Data provided:
import Literature.RepresentationTheory.KonnoKonno2007.RealUnitaryDualPair
import Literature.Geometry.ComplexHyperbolic.UnitBallIsotropyBlock
import HarnessLib

/-!
# The ball-model frame of the junction: `U21 ≃ₜ* U(2,1)` in the diagonal frame `Fin 2 ⊕ Unit` (Konno–Konno 2007 §3.1; Jacobowitz 1990 Ch. 2 §1)

Topic `RepresentationTheory/KonnoKonno2007`; namespace `Literature.RepresentationTheory.KonnoKonno2007.RealDualPair`.
The tree has two avatars of the real group `U(2,1)`:
* `BallModel.U21 = {g ∈ GL₃(ℂ) ∣ gᴴ J g = J}`, `J = diag(1,1,−1)` (`Geometry/ComplexHyperbolic/UnitBallU21`), acting on
  the ball `𝔹²`, with its block-diagonal maximal compact `blockU : U(2) × U(1) →* U21` (`UnitBallIsotropyBlock`);
* `UForm (Fin 2) Unit = U(⋆, diag(1_{Fin 2}, −1_{Unit})) ≤ GL_{Fin 2 ⊕ Unit}(ℂ)` (`RealUnitaryDualPair`), the first
  member of the junction `Ginf (Fin 2) Unit R S`, with maximal compact `UForm.kV : U(Fin 2) × U(Unit) →* UForm`.

This file identifies them along the reindexing `frameIdx : Fin 3 ≃ Fin 2 ⊕ Unit` (`0,1 ↦ inl 0, inl 1`, `2 ↦ inr ()`):

* `J_eq_submatrix : J = (signForm (Fin 2) Unit).submatrix frameIdx frameIdx`, `U21_eq_unitaryGroupOfForm`;
* **`u21FrameEquiv : U21 ≃ₜ* UForm (Fin 2) Unit`** (unitary-2's `unitaryGroupOfFormReindex` after `subgroupCongrT`),
  `coe_u21FrameEquiv : matrix = reindex frameIdx frameIdx (mat g)`, `mat_u21FrameEquiv_symm`;
* `unitaryToUnit : unitary ℂ →* Matrix.unitaryGroup Unit ℂ` (`d ↦ (d)`), and the compatibility of the maximal
  compacts **`u21FrameEquiv_blockU : u21FrameEquiv (blockU (A, d)) = UForm.kV (Fin 2) Unit (A, unitaryToUnit d)`**,
  `u21FrameEquiv_blockK`, `u21FrameEquiv_stabilizer` (through G's `stabilizerEquivK21`), `det_unitaryToUnit`.

All definitions explicit, all statements proved (kernel); group-theoretic content: Konno–Konno 2007 §3.1 (the
diagonal frame of `U(p,q)` and its maximal compact), Jacobowitz 1990 Ch. 2 §1 (`U(2,1) = {A : A*CA = C}`).

## References

* K. Konno, T. Konno (2007), §3.1. [cite: KonnoKonno2007, §3.1]
* H. Jacobowitz, *An Introduction to CR Structures* (1990), Ch. 2 §1 p. 40.

## Provenance

LEAN-IN-TREE rule (2026-08-18), pub-hodgecm model-construction sub-cell, seat mc-theta-2 gen 4: the frame
transport between the ball model's `U21` (home of `ThetaSpaceInput.G₁`, `K₁ = Stab(x₀)`) and the junction's
`UForm (Fin 2) Unit` (home of the archimedean Weil datum), needed to restrict a junction `ω` to `U21`.
-/

set_option autoImplicit false

noncomputable section

open scoped Matrix MatrixGroups

namespace Literature.RepresentationTheory.KonnoKonno2007

namespace RealDualPair

open Literature.NumberTheory.Automorphic (unitaryGroupOfForm unitaryGroupOfFormReindex
  mem_unitaryGroupOfForm_star_iff_conjTranspose coe_unitaryGroupOfFormReindex_apply)
open Literature.Geometry.ComplexHyperbolic.BallModel (U21 GL3 mat x₀ blockU blockK coe_blockK bmat mat_blockU
  stabilizerEquivK21)
open Literature.NumberTheory.Automorphic.U21 (K21 matA sclD)

/-! ### § 1. The reindexing `Fin 3 ≃ Fin 2 ⊕ Unit` and the two forms -/

/-- The frame bijection `Fin 3 ≃ Fin 2 ⊕ Unit`: `0 ↦ inl 0`, `1 ↦ inl 1`, `2 ↦ inr ()`. [folklore] -/
def frameIdx : Fin 3 ≃ Fin 2 ⊕ Unit where
  toFun := ![Sum.inl 0, Sum.inl 1, Sum.inr ()]
  invFun := Sum.elim Fin.castSucc fun _ => 2
  left_inv i := by fin_cases i <;> rfl
  right_inv x := by
    rcases x with i | ⟨⟩
    · fin_cases i <;> rfl
    · rfl

/-- `frameIdx 0 = inl 0`. [folklore] -/
@[simp] theorem frameIdx_zero : frameIdx 0 = Sum.inl 0 := rfl

/-- `frameIdx 1 = inl 1`. [folklore] -/
@[simp] theorem frameIdx_one : frameIdx 1 = Sum.inl 1 := rfl

/-- `frameIdx 2 = inr ()`. [folklore] -/
@[simp] theorem frameIdx_two : frameIdx 2 = Sum.inr () := rfl

/-- `frameIdx⁻¹ (inl i) = i` (as `Fin.castSucc i`). [folklore] -/
@[simp] theorem frameIdx_symm_inl (i : Fin 2) : frameIdx.symm (Sum.inl i) = Fin.castSucc i := rfl

/-- `frameIdx⁻¹ (inr ()) = 2`. [folklore] -/
@[simp] theorem frameIdx_symm_inr (u : Unit) : frameIdx.symm (Sum.inr u) = 2 := rfl

/-- **`J = diag(1,1,−1)` is the reindexed `signForm (Fin 2) Unit = diag(1_{Fin 2}, −1_{Unit})`.** [folklore] -/
theorem J_eq_submatrix :
    Literature.Geometry.ComplexHyperbolic.BallModel.J = (signForm (Fin 2) Unit).submatrix frameIdx frameIdx := by
  ext i j
  fin_cases i <;> fin_cases j <;>
    simp [Literature.Geometry.ComplexHyperbolic.BallModel.J, Matrix.diagonal]

/-- `U21 = U(⋆, (signForm (Fin 2) Unit).submatrix frameIdx frameIdx)` as subgroups of `GL₃(ℂ)`. [folklore] -/
theorem U21_eq_unitaryGroupOfForm :
    U21 = unitaryGroupOfForm (starRingEnd ℂ) ((signForm (Fin 2) Unit).submatrix frameIdx frameIdx) := by
  ext g
  rw [mem_unitaryGroupOfForm_star_iff_conjTranspose, ← J_eq_submatrix]
  exact Iff.rfl

/-! ### § 2. The frame isomorphism `U21 ≃ₜ* UForm (Fin 2) Unit` -/

/-- Equal subgroups of a topological group are isomorphic topological groups. [folklore] -/
def subgroupCongrT {G : Type*} [Group G] [TopologicalSpace G] {H K : Subgroup G} (h : H = K) : H ≃ₜ* K :=
  { MulEquiv.subgroupCongr h with
    continuous_toFun := continuous_induced_rng.2 continuous_subtype_val
    continuous_invFun := continuous_induced_rng.2 continuous_subtype_val }

/-- **The ball-model frame `U21 ≃ₜ* U(2,1)_{Fin 2 ⊕ Unit}`**: `g ↦ reindex frameIdx frameIdx g`.
[cite: KonnoKonno2007, §3.1] -/
def u21FrameEquiv : U21 ≃ₜ* UForm (Fin 2) Unit :=
  (subgroupCongrT U21_eq_unitaryGroupOfForm).trans
    (unitaryGroupOfFormReindex (starRingEnd ℂ) frameIdx (signForm (Fin 2) Unit))

/-- Matrix of `u21FrameEquiv g`: `reindex frameIdx frameIdx (mat g)`. [folklore] -/
@[simp] theorem coe_u21FrameEquiv (g : U21) :
    (((u21FrameEquiv g : UForm (Fin 2) Unit) : GL (Fin 2 ⊕ Unit) ℂ) : Matrix (Fin 2 ⊕ Unit) (Fin 2 ⊕ Unit) ℂ) =
      Matrix.reindex frameIdx frameIdx (mat g) :=
  rfl

/-- Entries of `u21FrameEquiv g`: `(mat g) (frameIdx⁻¹ x) (frameIdx⁻¹ y)`. [folklore] -/
theorem coe_u21FrameEquiv_apply (g : U21) (x y : Fin 2 ⊕ Unit) :
    (((u21FrameEquiv g : UForm (Fin 2) Unit) : GL (Fin 2 ⊕ Unit) ℂ) : Matrix (Fin 2 ⊕ Unit) (Fin 2 ⊕ Unit) ℂ) x y =
      mat g (frameIdx.symm x) (frameIdx.symm y) :=
  rfl

/-- Matrix of `u21FrameEquiv.symm u`: `(u : Matrix).submatrix frameIdx frameIdx`. [folklore] -/
@[simp] theorem mat_u21FrameEquiv_symm (u : UForm (Fin 2) Unit) :
    mat (u21FrameEquiv.symm u) =
      ((u : GL (Fin 2 ⊕ Unit) ℂ) : Matrix (Fin 2 ⊕ Unit) (Fin 2 ⊕ Unit) ℂ).submatrix frameIdx frameIdx :=
  rfl

/-! ### § 3. Compatibility of the maximal compacts -/

/-- `U(1) →* U(Unit)`: a unit complex number as a `1 × 1` unitary matrix. [folklore] -/
def unitaryToUnit : unitary ℂ →* Matrix.unitaryGroup Unit ℂ where
  toFun d := ⟨fun _ _ => (d : ℂ), by
    rw [Matrix.mem_unitaryGroup_iff']
    ext i j
    simpa [Matrix.mul_apply] using Unitary.coe_star_mul_self d⟩
  map_one' := by ext i j; rfl
  map_mul' d d' := by ext i j; simp [Matrix.mul_apply]

/-- Entries of `unitaryToUnit d`: all equal to `d`. [folklore] -/
@[simp] theorem coe_unitaryToUnit_apply (d : unitary ℂ) (i j : Unit) :
    (unitaryToUnit d : Matrix Unit Unit ℂ) i j = (d : ℂ) := rfl

/-- `det (d) = d` for the `1 × 1` unitary matrix `unitaryToUnit d`. [folklore] -/
@[simp] theorem det_unitaryToUnit (d : unitary ℂ) : (unitaryToUnit d : Matrix Unit Unit ℂ).det = (d : ℂ) := by
  rw [Matrix.det_unique]; rfl

/-- **The frame carries the ball model's maximal compact to the junction's: `u21FrameEquiv (diag(A,d)) = kV (A, (d))`.**
[cite: KonnoKonno2007, §3.1] -/
theorem u21FrameEquiv_blockU (k : K21) :
    u21FrameEquiv (blockU k) = UForm.kV (Fin 2) Unit (k.1, unitaryToUnit k.2) := by
  apply Subtype.ext
  apply Units.ext
  rw [coe_u21FrameEquiv, UForm.coe_kV, mat_blockU]
  ext (i | i) (j | j)
  · fin_cases i <;> fin_cases j <;> simp [bmat, matA]
  · fin_cases i <;> simp [bmat]
  · fin_cases j <;> simp [bmat]
  · simp [bmat, sclD]

/-- The same on the stabiliser: `u21FrameEquiv (blockK k) = kV (k.1, unitaryToUnit k.2)`. [cite: KonnoKonno2007, §3.1] -/
theorem u21FrameEquiv_blockK (k : K21) :
    u21FrameEquiv ((blockK k : MulAction.stabilizer U21 x₀) : U21) = UForm.kV (Fin 2) Unit (k.1, unitaryToUnit k.2) := by
  rw [coe_blockK, u21FrameEquiv_blockU]

/-- On an arbitrary element `u` of the stabiliser, through `stabilizerEquivK21 : U(2) × U(1) ≃* Stab(x₀)`:
`u21FrameEquiv u = kV (A(u), (d(u)))`. [cite: KonnoKonno2007, §3.1] -/
theorem u21FrameEquiv_stabilizer (u : MulAction.stabilizer U21 x₀) :
    u21FrameEquiv (u : U21) =
      UForm.kV (Fin 2) Unit ((stabilizerEquivK21.symm u).1, unitaryToUnit (stabilizerEquivK21.symm u).2) := by
  conv_lhs => rw [← stabilizerEquivK21.apply_symm_apply u]
  exact u21FrameEquiv_blockK _

end RealDualPair

end Literature.RepresentationTheory.KonnoKonno2007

What you should do:
Whenever the word "sclD" appears in a line of the listing, report that line.

Your response:
open Literature.NumberTheory.Automorphic.U21 (K21 matA sclD)
  · simp [bmat, sclD]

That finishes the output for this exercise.